▶ [WORK REQUEST] Look through the listing below and write out exactly the lines from the line with "𝓝[>] (0 : ℝ), fm" to the line with "hzm hzp hztm hztp he hsand", both included, and no others.

== Segment start ==

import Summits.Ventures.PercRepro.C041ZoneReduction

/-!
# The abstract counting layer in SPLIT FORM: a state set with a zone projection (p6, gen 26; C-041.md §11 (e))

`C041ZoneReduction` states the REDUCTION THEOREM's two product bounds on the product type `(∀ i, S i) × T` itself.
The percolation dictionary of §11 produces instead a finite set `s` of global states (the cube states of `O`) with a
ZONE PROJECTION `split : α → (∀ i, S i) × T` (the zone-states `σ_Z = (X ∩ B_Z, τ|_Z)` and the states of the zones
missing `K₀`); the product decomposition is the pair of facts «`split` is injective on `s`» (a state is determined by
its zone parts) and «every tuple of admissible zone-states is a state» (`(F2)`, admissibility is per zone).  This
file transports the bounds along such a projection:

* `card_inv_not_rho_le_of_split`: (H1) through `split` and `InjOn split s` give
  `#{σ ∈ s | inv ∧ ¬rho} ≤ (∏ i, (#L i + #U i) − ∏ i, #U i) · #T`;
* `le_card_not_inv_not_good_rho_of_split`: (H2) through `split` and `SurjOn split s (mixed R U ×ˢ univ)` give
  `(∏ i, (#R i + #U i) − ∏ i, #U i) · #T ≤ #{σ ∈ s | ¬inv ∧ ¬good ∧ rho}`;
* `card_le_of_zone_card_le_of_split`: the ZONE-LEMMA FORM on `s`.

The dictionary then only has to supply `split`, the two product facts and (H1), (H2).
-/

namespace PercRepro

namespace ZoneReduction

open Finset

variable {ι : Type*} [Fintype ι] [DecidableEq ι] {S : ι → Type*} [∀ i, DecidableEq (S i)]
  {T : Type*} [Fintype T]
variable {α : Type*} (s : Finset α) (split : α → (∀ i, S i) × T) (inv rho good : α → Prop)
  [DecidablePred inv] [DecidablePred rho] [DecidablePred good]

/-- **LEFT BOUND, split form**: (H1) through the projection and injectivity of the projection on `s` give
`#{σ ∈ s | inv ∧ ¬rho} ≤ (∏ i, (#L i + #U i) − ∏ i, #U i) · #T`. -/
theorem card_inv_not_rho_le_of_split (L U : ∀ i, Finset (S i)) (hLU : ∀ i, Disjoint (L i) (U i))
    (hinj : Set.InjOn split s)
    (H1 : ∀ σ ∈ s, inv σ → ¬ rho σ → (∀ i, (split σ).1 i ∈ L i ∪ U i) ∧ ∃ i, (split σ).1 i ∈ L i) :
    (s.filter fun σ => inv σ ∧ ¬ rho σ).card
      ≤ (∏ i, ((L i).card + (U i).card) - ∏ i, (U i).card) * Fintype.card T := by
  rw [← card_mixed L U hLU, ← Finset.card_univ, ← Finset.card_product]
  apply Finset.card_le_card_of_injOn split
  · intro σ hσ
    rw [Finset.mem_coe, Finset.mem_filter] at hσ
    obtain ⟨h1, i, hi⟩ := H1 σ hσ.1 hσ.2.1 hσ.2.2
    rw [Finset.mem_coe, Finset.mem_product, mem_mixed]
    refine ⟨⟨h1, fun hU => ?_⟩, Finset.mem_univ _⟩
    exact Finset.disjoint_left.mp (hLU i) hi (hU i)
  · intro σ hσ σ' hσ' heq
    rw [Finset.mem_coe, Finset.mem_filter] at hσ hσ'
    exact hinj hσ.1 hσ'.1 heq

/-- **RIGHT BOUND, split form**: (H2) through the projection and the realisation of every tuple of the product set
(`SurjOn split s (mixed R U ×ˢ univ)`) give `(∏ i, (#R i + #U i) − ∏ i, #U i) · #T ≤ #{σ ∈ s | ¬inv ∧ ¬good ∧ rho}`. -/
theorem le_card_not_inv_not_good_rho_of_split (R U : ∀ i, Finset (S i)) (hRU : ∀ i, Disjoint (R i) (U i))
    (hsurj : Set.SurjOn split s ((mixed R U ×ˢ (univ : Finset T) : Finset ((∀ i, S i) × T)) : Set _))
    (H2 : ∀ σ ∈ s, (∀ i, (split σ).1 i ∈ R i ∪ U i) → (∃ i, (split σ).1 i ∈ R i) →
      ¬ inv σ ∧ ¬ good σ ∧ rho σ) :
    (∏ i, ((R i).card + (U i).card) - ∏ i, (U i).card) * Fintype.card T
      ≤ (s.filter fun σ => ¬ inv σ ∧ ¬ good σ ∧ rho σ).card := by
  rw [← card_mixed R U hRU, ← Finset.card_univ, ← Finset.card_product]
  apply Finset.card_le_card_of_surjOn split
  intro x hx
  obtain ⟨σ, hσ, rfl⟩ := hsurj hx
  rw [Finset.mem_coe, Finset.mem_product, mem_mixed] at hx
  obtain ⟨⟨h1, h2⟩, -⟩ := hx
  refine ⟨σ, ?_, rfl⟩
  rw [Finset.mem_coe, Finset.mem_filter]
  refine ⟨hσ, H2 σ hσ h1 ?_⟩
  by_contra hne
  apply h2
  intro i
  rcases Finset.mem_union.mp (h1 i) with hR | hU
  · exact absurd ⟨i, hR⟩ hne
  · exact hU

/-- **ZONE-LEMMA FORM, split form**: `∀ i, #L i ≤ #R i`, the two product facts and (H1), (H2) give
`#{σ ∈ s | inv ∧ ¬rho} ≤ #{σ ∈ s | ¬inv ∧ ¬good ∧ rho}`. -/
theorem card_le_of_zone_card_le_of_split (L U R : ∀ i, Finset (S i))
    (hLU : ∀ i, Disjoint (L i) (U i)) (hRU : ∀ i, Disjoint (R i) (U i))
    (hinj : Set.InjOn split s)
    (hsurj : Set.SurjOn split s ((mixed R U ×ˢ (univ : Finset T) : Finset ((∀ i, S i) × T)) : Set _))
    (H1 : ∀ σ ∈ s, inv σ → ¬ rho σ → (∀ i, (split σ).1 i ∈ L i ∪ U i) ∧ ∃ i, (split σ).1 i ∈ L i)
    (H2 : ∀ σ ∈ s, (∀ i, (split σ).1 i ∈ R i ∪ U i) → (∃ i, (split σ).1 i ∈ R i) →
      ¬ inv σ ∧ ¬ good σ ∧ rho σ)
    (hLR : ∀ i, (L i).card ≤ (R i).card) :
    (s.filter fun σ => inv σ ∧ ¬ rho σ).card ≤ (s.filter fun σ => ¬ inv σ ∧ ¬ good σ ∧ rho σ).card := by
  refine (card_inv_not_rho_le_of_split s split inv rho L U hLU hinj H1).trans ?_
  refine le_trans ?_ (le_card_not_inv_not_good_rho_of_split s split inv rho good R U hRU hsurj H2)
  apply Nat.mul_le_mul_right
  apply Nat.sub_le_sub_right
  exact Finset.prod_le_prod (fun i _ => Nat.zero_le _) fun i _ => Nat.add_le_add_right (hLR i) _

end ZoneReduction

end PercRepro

== Segment end ==
== Segment start ==

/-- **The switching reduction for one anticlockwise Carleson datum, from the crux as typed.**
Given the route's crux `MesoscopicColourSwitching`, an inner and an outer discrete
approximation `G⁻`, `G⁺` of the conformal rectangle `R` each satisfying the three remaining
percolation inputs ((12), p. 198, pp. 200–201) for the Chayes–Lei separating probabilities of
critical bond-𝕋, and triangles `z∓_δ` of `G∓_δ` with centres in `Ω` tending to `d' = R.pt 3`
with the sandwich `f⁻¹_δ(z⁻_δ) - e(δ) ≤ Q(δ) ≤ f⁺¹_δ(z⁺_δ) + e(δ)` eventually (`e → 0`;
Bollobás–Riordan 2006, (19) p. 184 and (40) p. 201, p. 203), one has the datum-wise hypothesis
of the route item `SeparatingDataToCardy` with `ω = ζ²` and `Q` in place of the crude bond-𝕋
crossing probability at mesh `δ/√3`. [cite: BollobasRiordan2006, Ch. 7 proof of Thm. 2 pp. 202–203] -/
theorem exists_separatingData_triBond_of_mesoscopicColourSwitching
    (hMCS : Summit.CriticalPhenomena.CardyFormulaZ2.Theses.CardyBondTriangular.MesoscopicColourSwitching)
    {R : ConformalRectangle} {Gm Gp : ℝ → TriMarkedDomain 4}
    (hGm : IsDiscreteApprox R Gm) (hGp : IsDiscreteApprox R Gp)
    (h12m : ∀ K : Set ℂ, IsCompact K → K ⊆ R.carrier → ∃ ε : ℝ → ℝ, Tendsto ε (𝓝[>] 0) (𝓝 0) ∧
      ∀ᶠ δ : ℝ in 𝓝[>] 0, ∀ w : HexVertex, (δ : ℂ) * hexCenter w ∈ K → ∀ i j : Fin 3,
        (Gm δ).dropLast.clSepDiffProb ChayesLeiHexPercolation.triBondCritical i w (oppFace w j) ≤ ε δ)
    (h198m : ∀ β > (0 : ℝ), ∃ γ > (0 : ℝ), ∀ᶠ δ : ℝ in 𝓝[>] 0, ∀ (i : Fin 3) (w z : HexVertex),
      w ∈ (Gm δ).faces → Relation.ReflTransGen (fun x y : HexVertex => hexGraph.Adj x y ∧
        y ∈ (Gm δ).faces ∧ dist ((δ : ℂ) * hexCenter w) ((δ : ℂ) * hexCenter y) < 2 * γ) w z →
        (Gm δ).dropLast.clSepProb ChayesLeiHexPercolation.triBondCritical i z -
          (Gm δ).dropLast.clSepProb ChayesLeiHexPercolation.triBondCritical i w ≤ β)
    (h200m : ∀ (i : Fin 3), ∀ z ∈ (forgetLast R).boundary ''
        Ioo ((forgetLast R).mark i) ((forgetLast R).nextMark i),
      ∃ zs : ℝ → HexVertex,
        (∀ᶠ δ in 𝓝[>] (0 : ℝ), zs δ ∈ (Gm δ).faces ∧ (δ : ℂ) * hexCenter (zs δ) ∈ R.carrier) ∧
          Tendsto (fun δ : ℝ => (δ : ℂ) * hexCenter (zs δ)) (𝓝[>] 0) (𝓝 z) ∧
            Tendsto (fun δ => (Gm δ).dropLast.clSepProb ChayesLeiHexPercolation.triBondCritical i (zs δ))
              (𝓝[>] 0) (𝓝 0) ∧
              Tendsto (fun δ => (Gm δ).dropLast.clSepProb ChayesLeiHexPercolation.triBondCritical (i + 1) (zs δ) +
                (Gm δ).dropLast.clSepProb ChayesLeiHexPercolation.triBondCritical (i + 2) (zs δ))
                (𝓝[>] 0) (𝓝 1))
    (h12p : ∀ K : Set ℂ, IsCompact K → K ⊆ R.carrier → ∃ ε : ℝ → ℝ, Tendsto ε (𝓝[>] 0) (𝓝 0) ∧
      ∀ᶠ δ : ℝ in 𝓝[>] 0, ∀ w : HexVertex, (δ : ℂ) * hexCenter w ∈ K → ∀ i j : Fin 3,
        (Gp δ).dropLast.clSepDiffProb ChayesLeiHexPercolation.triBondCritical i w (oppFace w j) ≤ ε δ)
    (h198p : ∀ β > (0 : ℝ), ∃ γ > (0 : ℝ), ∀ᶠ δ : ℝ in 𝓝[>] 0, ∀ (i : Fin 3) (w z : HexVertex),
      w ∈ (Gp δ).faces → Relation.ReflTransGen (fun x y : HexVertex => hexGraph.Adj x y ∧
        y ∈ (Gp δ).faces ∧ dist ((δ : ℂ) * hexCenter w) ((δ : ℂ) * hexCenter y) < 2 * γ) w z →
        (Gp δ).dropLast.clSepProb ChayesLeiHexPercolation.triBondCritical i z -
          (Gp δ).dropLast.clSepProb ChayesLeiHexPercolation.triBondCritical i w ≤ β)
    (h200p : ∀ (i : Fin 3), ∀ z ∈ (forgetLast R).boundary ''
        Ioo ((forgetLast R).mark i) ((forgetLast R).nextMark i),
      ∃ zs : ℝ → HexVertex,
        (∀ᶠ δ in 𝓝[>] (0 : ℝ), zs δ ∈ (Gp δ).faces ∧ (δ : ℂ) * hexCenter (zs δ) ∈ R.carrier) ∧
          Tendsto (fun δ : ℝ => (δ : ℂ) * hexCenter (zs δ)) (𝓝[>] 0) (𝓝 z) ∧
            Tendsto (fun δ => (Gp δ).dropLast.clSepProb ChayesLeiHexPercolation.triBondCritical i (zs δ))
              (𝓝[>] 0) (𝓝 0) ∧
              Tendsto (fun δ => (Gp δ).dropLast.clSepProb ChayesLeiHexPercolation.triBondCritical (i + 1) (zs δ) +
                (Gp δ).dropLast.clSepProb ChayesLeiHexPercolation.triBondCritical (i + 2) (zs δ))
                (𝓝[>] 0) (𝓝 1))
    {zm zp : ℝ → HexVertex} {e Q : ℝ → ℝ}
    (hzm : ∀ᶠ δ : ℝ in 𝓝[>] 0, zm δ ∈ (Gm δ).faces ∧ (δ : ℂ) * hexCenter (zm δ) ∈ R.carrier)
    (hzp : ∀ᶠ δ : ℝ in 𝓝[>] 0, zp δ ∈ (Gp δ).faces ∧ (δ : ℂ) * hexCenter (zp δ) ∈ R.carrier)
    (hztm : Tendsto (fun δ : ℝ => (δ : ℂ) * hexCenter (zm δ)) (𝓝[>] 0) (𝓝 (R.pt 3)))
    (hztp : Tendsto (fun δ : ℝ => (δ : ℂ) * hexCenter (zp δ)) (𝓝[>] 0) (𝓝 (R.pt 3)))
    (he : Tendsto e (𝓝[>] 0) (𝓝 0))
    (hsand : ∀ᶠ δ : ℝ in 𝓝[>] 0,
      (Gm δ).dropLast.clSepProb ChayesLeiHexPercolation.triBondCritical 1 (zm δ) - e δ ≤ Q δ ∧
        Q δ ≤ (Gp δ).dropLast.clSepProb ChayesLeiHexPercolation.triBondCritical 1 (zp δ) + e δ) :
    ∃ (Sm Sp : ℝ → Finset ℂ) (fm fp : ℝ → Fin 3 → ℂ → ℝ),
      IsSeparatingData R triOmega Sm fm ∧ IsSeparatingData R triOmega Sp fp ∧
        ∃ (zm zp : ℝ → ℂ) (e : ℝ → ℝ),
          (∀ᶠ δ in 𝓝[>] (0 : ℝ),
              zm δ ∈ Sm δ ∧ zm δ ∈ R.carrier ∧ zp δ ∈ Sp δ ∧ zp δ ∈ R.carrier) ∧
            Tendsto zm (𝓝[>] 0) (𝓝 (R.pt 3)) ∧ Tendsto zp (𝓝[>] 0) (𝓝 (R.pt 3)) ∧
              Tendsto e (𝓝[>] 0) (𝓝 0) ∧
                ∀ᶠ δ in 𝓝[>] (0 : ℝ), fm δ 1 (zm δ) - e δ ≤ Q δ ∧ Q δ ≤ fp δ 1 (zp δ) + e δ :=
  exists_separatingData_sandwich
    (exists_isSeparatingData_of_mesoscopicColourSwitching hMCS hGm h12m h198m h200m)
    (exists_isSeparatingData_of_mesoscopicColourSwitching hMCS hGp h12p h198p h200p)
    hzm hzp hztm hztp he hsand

== Segment end ==

▶ [EXPECTED ANSWER]
                ∀ᶠ δ in 𝓝[>] (0 : ℝ), fm δ 1 (zm δ) - e δ ≤ Q δ ∧ Q δ ≤ fp δ 1 (zp δ) + e δ :=
  exists_separatingData_sandwich
    (exists_isSeparatingData_of_mesoscopicColourSwitching hMCS hGm h12m h198m h200m)
    (exists_isSeparatingData_of_mesoscopicColourSwitching hMCS hGp h12p h198p h200p)
    hzm hzp hztm hztp he hsand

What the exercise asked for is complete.